To create IAM roles, administrators use the IAM console, API or AWS CLI. First, they need to identify the specific services or accounts that will assume the role, as well as the resources that the role can access. After defining these specifications, the admin will need to launch the target instance to enable the role.

In addition to roles, an admin can implement security features, such as identity federation and multifactor authentication (MFA). Identity federation differs from IAM roles because it enables an administrator to assign access permissions to resources that weren't initially created in IAM. Federated users receive access through permissions or roles and use temporary security credentials.

With MFA, admins can combine usernames and passwords with authentication codes created by an MFA device.

Automate with service-linked IAM roles

To automate certain parts of the identity management process, admins can use service-linked IAM roles. These roles enable an IT team to predetermine trust policies and permissions for specific cloud services, such AWS Elastic Beanstalk. When a user invokes one of these services, AWS will automatically link it to its corresponding role. This saves admins time and speeds up service configuration.

To determine which services support service-linked roles, admins can use the IAM Roles page of AWS Management Console. Only a limited number of AWS' offerings currently support service-linked roles, but administrators receive a message when a new role is available for use.

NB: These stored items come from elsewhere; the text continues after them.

/-- The fluctuation deviation at a bond is measurable in `V` AS SOON AS `W ↦ U_{k+1}(W)` is (group operations and `dist1` are measurable on `SU(N)`,
`RegularGaugeGroup`; the averaging of record is measurable).  DISPLAYED hypothesis ((H-U) species). [cite: Balaban1987RG1, (2.9) p.266 (bookkeeping)] -/
theorem measurable_fluctDevOfRecord_of {ν : Stage7Numerics} {K k : ℕ} (hU : Measurable (Uk F N K (k + 1) ν.εreg)) (b : PBond (F.P K) k) :
    Measurable (fun V : GaugeField (F.P K) k (SU N) => fluctDevOfRecord F N ν K k V b) := by
  have hcrit : Measurable (fun V : GaugeField (F.P K) k (SU N) => critCfgOfRecord F N ν K k ((avOfRecord F N K k).avg V) b) :=
    (measurable_pi_apply b).comp ((measurable_critCfgOfRecord_of hU).comp (avOfRecord_measurable F N K k))
  have hV : Measurable (fun V : GaugeField (F.P K) k (SU N) => V b) := measurable_pi_apply b
  unfold fluctDevOfRecord bdev
  exact RegularGaugeGroup.measurable_dist1.comp (hcrit.inv.mul hV)

/-- **`χ^{(2.9),all}_k` is measurable AS SOON AS `W ↦ U_{k+1}(W)` is.** [cite: Balaban1987RG1, (2.9) p.266 (bookkeeping)] -/
theorem measurable_chiFix29AllOfRecord_of {ν : Stage7Numerics} (ε₁ : ℝ) {K k : ℕ} (hU : Measurable (Uk F N K (k + 1) ν.εreg)) :
    Measurable (chiFix29AllOfRecord F N ν ε₁ K k) := by
  have hS : MeasurableSet {V : GaugeField (F.P K) k (SU N) | ∀ b : PBond (F.P K) k, fluctDevOfRecord F N ν K k V b < ε₁} := by
    have h : {V : GaugeField (F.P K) k (SU N) | ∀ b : PBond (F.P K) k, fluctDevOfRecord F N ν K k V b < ε₁} =
        ⋂ b : PBond (F.P K) k, {V | fluctDevOfRecord F N ν K k V b < ε₁} := by
      ext V
      simp only [mem_setOf_eq, mem_iInter]
    rw [h]
    exact MeasurableSet.iInter fun b => measurableSet_lt (measurable_fluctDevOfRecord_of hU b) measurable_const
  unfold chiFix29AllOfRecord
  exact Measurable.ite hS measurable_const measurable_const

/-- **`χ^{(2.9)}_k` (as printed) is measurable AS SOON AS `W ↦ U_{k+1}(W)` is.** [cite: Balaban1987RG1, (2.9) p.266 (bookkeeping)] -/
theorem measurable_chiFix29OfRecord_of {ν : Stage7Numerics} (ε₁ : ℝ) {K k : ℕ} (hU : Measurable (Uk F N K (k + 1) ν.εreg)) :
    Measurable (chiFix29OfRecord F N ν ε₁ K k) := by
  classical
  have hS : MeasurableSet {V : GaugeField (F.P K) k (SU N) | ∀ b : PBond (F.P K) k, ¬ IsB0 b → fluctDevOfRecord F N ν K k V b < ε₁} := by
    have h : {V : GaugeField (F.P K) k (SU N) | ∀ b : PBond (F.P K) k, ¬ IsB0 b → fluctDevOfRecord F N ν K k V b < ε₁} =
        ⋂ b : PBond (F.P K) k, {V | ¬ IsB0 b → fluctDevOfRecord F N ν K k V b < ε₁} := by
      ext V
      simp only [mem_setOf_eq, mem_iInter]
    rw [h]
    refine MeasurableSet.iInter fun b => ?_
    by_cases hb : IsB0 b
    · have : {V : GaugeField (F.P K) k (SU N) | ¬ IsB0 b → fluctDevOfRecord F N ν K k V b < ε₁} = univ :=
        eq_univ_of_forall fun V h0 => absurd hb h0
      rw [this]
      exact MeasurableSet.univ
    · have : {V : GaugeField (F.P K) k (SU N) | ¬ IsB0 b → fluctDevOfRecord F N ν K k V b < ε₁} =
          {V | fluctDevOfRecord F N ν K k V b < ε₁} := by
        ext V
        simp only [mem_setOf_eq]
        exact ⟨fun h => h hb, fun h _ => h⟩
      rw [this]
      exact measurableSet_lt (measurable_fluctDevOfRecord_of hU b) measurable_const
  unfold chiFix29OfRecord
  exact Measurable.ite hS measurable_const measurable_const

variable (F N)

/-! ## §3. The β-slot re-keying and the THRESHOLD HIERARCHY: on the support of the fluctuation cutoff the sharp domain indicator of record is `1` -/

/-- **THE (2.9)-KEYED β-SLOT χ** `chiFixed29 ν ε₁ : (K : ℕ) → (ℕ → ℝ) → (k : ℕ) → Density (F.P K) k (SU N)` — the TYPE of def-B's χ argument (`effActionHT`) and of
`chi7`∕`chiFixed7`; the coupling sequence is IGNORED (print's alternative threshold `(g_k∕γ_k)ε₁` of p. 266 is NOT adopted, as for `chiFixed7`).  OFFERED: no record
reads it here. [cite: Balaban1987RG1, (0.19) p.256 and (2.9) p.266] -/
def chiFixed29 (ν : Stage7Numerics) (ε₁ : ℝ) : (K : ℕ) → (ℕ → ℝ) → (k : ℕ) → Density (F.P K) k (SU N) :=
  fun K _ k => chiFix29OfRecord F N ν ε₁ K k

variable {F N}

/-- Coupling-blind by typing (`rfl`). [cite: Balaban1987RG1, (2.9) p.266 (bookkeeping)] -/
theorem chiFixed29_flowBlind (ν : Stage7Numerics) (ε₁ : ℝ) (K : ℕ) (g g' : ℕ → ℝ) : chiFixed29 F N ν ε₁ K g = chiFixed29 F N ν ε₁ K g' := rfl

/-- Unfolding at a run (`rfl`). [cite: Balaban1987RG1, (2.9) p.266 (bookkeeping)] -/
theorem chiFixed29_apply (ν : Stage7Numerics) (ε₁ : ℝ) (K : ℕ) (g : ℕ → ℝ) (k : ℕ) : chiFixed29 F N ν ε₁ K g k = chiFix29OfRecord F N ν ε₁ K k := rfl

/-- **THE THRESHOLD-HIERARCHY LEMMA (all-bonds form)** — the group algebra behind [III] p. 265 l. 31–32 «on Ω^∼_{k+1} the functions χ_{Λ_k} and χ_k are equal
to 1» and [IV] Prop 1 (1.78): if every fluctuation variable of `V` is `ε₁`-small (`χ^{(2.9),all}_k(V) = 1`), the critical configuration over `V̄` has
`δ`-small plaquettes (Prop 2 [12] for regular `V̄` — a HYPOTHESIS here) and the thresholds are ordered, `δ + 4ε₁ ≤ ε₀`, then `V` lies in the small-field
DOMAIN of record «|∂V − 1| < ε₀» (the tree's `dist1_plaqHol_le_add` + `plaqDev_le_four_mul`: `|∂V − 1| ≤ |∂V^{(k)} − 1| + Σ_{b⊂∂p}|V^{(k)}(b)⁻¹V(b) − 1|`).
[cite: Balaban1988Convergent, p.265; Balaban1989LargeFieldI, Prop. 1 (1.78) p.194] -/
theorem mem_domAltOfRecord_of_chiFix29All_eq_one {ν : Stage7Numerics} {ε₁ δ : ℝ} {K k : ℕ} {V : GaugeField (F.P K) k (SU N)}
    (hχ : chiFix29AllOfRecord F N ν ε₁ K k V = 1)
    (hcrit : PlaqSmall δ (critCfgOfRecord F N ν K k ((avOfRecord F N K k).avg V)))
    (hord : δ + 4 * ε₁ ≤ ν.ε₀) : V ∈ domAltOfRecord F N ν K k := by
  rw [mem_domAltOfRecord_iff]
  intro p
  set V₀ := critCfgOfRecord F N ν K k ((avOfRecord F N K k).avg V)
  have hb : ∀ b, dist1 (bdev V V₀ b) ≤ ε₁ := fun b => le_of_lt ((chiFix29AllOfRecord_eq_one_iff ν ε₁ K k V).1 hχ b)
  calc dist1 (GaugeField.plaqHol V p) ≤ dist1 (GaugeField.plaqHol V₀ p) + plaqDev V V₀ p := dist1_plaqHol_le_add V V₀ p
    _ < δ + 4 * ε₁ := add_lt_add_of_lt_of_le (hcrit p) (plaqDev_le_four_mul hb p)
    _ ≤ ν.ε₀ := hord

/-- Hence the sharp domain indicator of record is `1` there: `chiFixAltOfRecord ν K k V = 1`. [cite: Balaban1988Convergent, p.265] -/
theorem chiFixAltOfRecord_eq_one_of_chiFix29All_eq_one {ν : Stage7Numerics} {ε₁ δ : ℝ} {K k : ℕ} {V : GaugeField (F.P K) k (SU N)}
    (hχ : chiFix29AllOfRecord F N ν ε₁ K k V = 1)
    (hcrit : PlaqSmall δ (critCfgOfRecord F N ν K k ((avOfRecord F N K k).avg V)))
    (hord : δ + 4 * ε₁ ≤ ν.ε₀) : chiFixAltOfRecord F N ν K k V = 1 :=
  (chiFixAltOfRecord_eq_one_iff_mem ν K k V).2 (mem_domAltOfRecord_of_chiFix29All_eq_one hχ hcrit hord)

/-- **PRODUCT FORM — THE DOMAIN INDICATOR OF RECORD IS INVISIBLE ON THE SUPPORT OF THE FLUCTUATION CUTOFF**: pointwise
`χ^{dom}_k(V) · χ^{(2.9),all}_k(V) = χ^{(2.9),all}_k(V)` under the displayed Prop-2 smallness of the critical configuration and the threshold ordering — the
mechanism by which print's small-field terms never integrate an old `χ_k` across a fibre ([III] p. 268 l. 6–9, p. 269 l. 10–12).
[cite: Balaban1988Convergent, pp.265–269] -/
theorem chiFixAltOfRecord_mul_chiFix29All {ν : Stage7Numerics} {ε₁ δ : ℝ} {K k : ℕ} (V : GaugeField (F.P K) k (SU N))
    (hcrit : PlaqSmall δ (critCfgOfRecord F N ν K k ((avOfRecord F N K k).avg V)))
    (hord : δ + 4 * ε₁ ≤ ν.ε₀) :
    chiFixAltOfRecord F N ν K k V * chiFix29AllOfRecord F N ν ε₁ K k V = chiFix29AllOfRecord F N ν ε₁ K k V := by
  rcases chiFix29AllOfRecord_eq_zero_or_one ν ε₁ K k V with h | h
  · rw [h, mul_zero]
  · rw [h, mul_one, chiFixAltOfRecord_eq_one_of_chiFix29All_eq_one h hcrit hord]

/-- **PRINTED FORM, MODULO THE p. 266–267 RIDER**: with (2.9) as printed (the `b₀(c)`-variables unrestricted by χ) the same conclusion holds once the excluded
variables obey the induced restriction «with the constant ε₁ replaced by O(ε₁)» ([I] p. 266–267, lit-balaban's `B12B0Restriction267`; a consequence of the
constraint on the fibre — a displayed HYPOTHESIS `hb0` here) and `δ + 4·max(ε₁, ε₁′) ≤ ε₀`. [cite: Balaban1987RG1, (2.9) p.266 and p.267] -/
theorem mem_domAltOfRecord_of_chiFix29_eq_one {ν : Stage7Numerics} {ε₁ ε₁' δ : ℝ} {K k : ℕ} {V : GaugeField (F.P K) k (SU N)}
    (hχ : chiFix29OfRecord F N ν ε₁ K k V = 1)
    (hb0 : ∀ b : PBond (F.P K) k, IsB0 b → fluctDevOfRecord F N ν K k V b ≤ ε₁')
    (hcrit : PlaqSmall δ (critCfgOfRecord F N ν K k ((avOfRecord F N K k).avg V)))
    (hord : δ + 4 * max ε₁ ε₁' ≤ ν.ε₀) : V ∈ domAltOfRecord F N ν K k := by
  rw [mem_domAltOfRecord_iff]
  intro p
  set V₀ := critCfgOfRecord F N ν K k ((avOfRecord F N K k).avg V)
  have hb : ∀ b, dist1 (bdev V V₀ b) ≤ max ε₁ ε₁' := by
    intro b
    by_cases h0 : IsB0 b
    · exact (hb0 b h0).trans (le_max_right _ _)
    · exact (le_of_lt ((chiFix29OfRecord_eq_one_iff ν ε₁ K k V).1 hχ b h0)).trans (le_max_left _ _)
  calc dist1 (GaugeField.plaqHol V p) ≤ dist1 (GaugeField.plaqHol V₀ p) + plaqDev V V₀ p := dist1_plaqHol_le_add V V₀ p
    _ < δ + 4 * max ε₁ ε₁' := add_lt_add_of_lt_of_le (hcrit p) (plaqDev_le_four_mul hb p)
    _ ≤ ν.ε₀ := hord

variable (F N)

/-! ## §4. OFFERED: the χ-generic β-input of the (0.19) recursion and the (2.9)-keyed β-version provisos (displayed, never asserted) -/

/-- **The β-input density of the (0.19) recursion for an ARBITRARY χ family** `χ : (K : ℕ) → (ℕ → ℝ) → (k : ℕ) → Density`: `χ_k · exp[−GF/g_k² + A_k]` with
`A_k` def-B's generic effective action over the transport family `T` and the SAME χ (`effActionHT`).  At `χ := chiFixed7 θ.ν` it is the density of def-T's
`HasContTransportAlongβ` ∕ FILE 1's `HasContTransportAlongOn` (`rfl`). [cite: Balaban1987RG1, (0.19) p.255] -/
def betaInputOfRecord (T : Transport F N) (χ : (K : ℕ) → (ℕ → ℝ) → (k : ℕ) → Density (F.P K) k (SU N)) (K : ℕ) (g : ℕ → ℝ) (k : ℕ) :
    Density (F.P K) k (SU N) :=
  integrand (χ K g k) (gfOfRecord F N K k) (g k) (effActionHT F N T χ K g k)

/-- **χ-GENERIC ON-DOMAIN β-VERSION PROVISO** along a transport family `T`, a χ family and a domain family: at every torus, history and step `k < K` the
β-input has a transform of record with a version continuous ON `dom K g (k+1)`.  (The numerics enter only through `χ` and `dom`.)
[cite: Balaban1987RG1, (0.13) p.254 and (0.19) p.255] -/
def HasContTransportAlongOnχ (T : Transport F N) (χ : (K : ℕ) → (ℕ → ℝ) → (k : ℕ) → Density (F.P K) k (SU N))
    (dom : (K : ℕ) → (ℕ → ℝ) → (k : ℕ) → Set (PBond (F.P K) k → SU N)) : Prop :=
  ∀ (K : ℕ) (g : ℕ → ℝ) (k : ℕ), k < K → HasContTransportOn F N K k (betaInputOfRecord F N T χ K g k) (dom K g (k + 1))

variable {F N}

/-- At `χ := chiFixed7 θ.ν` the χ-generic proviso IS FILE 1's `Stage8Params.HasContTransportAlongOn θ` (`Iff.rfl`). [cite: Balaban1987RG1, (0.19) p.255 (bookkeeping)] -/
theorem Stage8Params.hasContTransportAlongOn_iff_chi (θ : Stage8Params F N) (T : Transport F N)
    (dom : (K : ℕ) → (ℕ → ℝ) → (k : ℕ) → Set (PBond (F.P K) k → SU N)) :
    θ.HasContTransportAlongOn F N T dom ↔ HasContTransportAlongOnχ F N T (chiFixed7 F N θ.ν) dom := Iff.rfl

/-- At `χ := chiFixed7 θ.ν`, `T := TcOfRecord`, `dom := univ` it is def-T's everywhere proviso `Stage8Params.HasContTransportAlong` (= ₁₀'s `contT`).
[cite: Balaban1987RG1, (0.13) p.254 (bookkeeping)] -/
theorem Stage8Params.hasContTransportAlong_iff_chi (θ : Stage8Params F N) :
    θ.HasContTransportAlong ↔ HasContTransportAlongOnχ F N (TcOfRecord F N) (chiFixed7 F N θ.ν) fun _ _ _ => univ := by
  constructor
  · intro h K g k hk
    exact hasContTransportAt_iff_on_univ.1 (h K g k hk)
  · intro h K g k hk
    exact hasContTransportAt_iff_on_univ.2 (h K g k hk)

variable (F N)

/-- **THE (2.9)-KEYED EVERYWHERE PROVISO** (offered; the analogue of ₁₀'s `contT` with print's fluctuation cutoff in the χ slot): along `T`, at threshold `ε₁`,
every β-input `χ^{(2.9)}_k·e^{−GF/g_k²+A_k}` has a transform of record admitting an everywhere-continuous version.  NOT in print either (off the regular `W`
print says nothing); displayed for comparison only. [cite: Balaban1987RG1, (2.1) p.265 and (2.9) p.266] -/
def Stage8Params.HasContTransportAlong29 (θ : Stage8Params F N) (T : Transport F N) (ε₁ : ℝ) : Prop :=
  HasContTransportAlongOnχ F N T (chiFixed29 F N θ.ν ε₁) fun _ _ _ => univ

While these roles can eliminate some time-consuming administrator tasks, it is important to minimize session times for roles. This is one of the AWS IAM best practices that's in conjunction with the principle of least privilege.

Supplement IAM with CloudTrail, third-party tools

Some AWS IAM best practices require admins to look beyond the service itself.

For example, logging tools, such as AWS CloudTrail, are a good complement to the IAM service, helping admins stay on top of compliance requirements and track API requests. In addition, third-party and open source tools, including Chalice, can help automate IAM policy creation to save admins time.

However, while third-party tools eliminate or accelerate some mundane management tasks, they often lack flexibility and require extra admin oversight. Compared to testing AWS-native tools, tests for third-party tools can generate some unintended consequences that affect cloud security. Lastly, to stay on top of security protocols and limit vulnerabilities, third-party vendors need to update their tooling as regularly as AWS updates its IAM APIs.

Manage access across multiple AWS accounts

AWS IAM contains a cross-account feature that enables administrators to grant permissions to users in different AWS accounts. With this feature, end users can access data from its source without the need to replicate storage resources across multiple AWS accounts, such as one account for staging and another for production.

For example, administrators could use the cross-account feature to define how they want staging account users to access the production account and its associated resources, without having to create new IAM roles for the production account.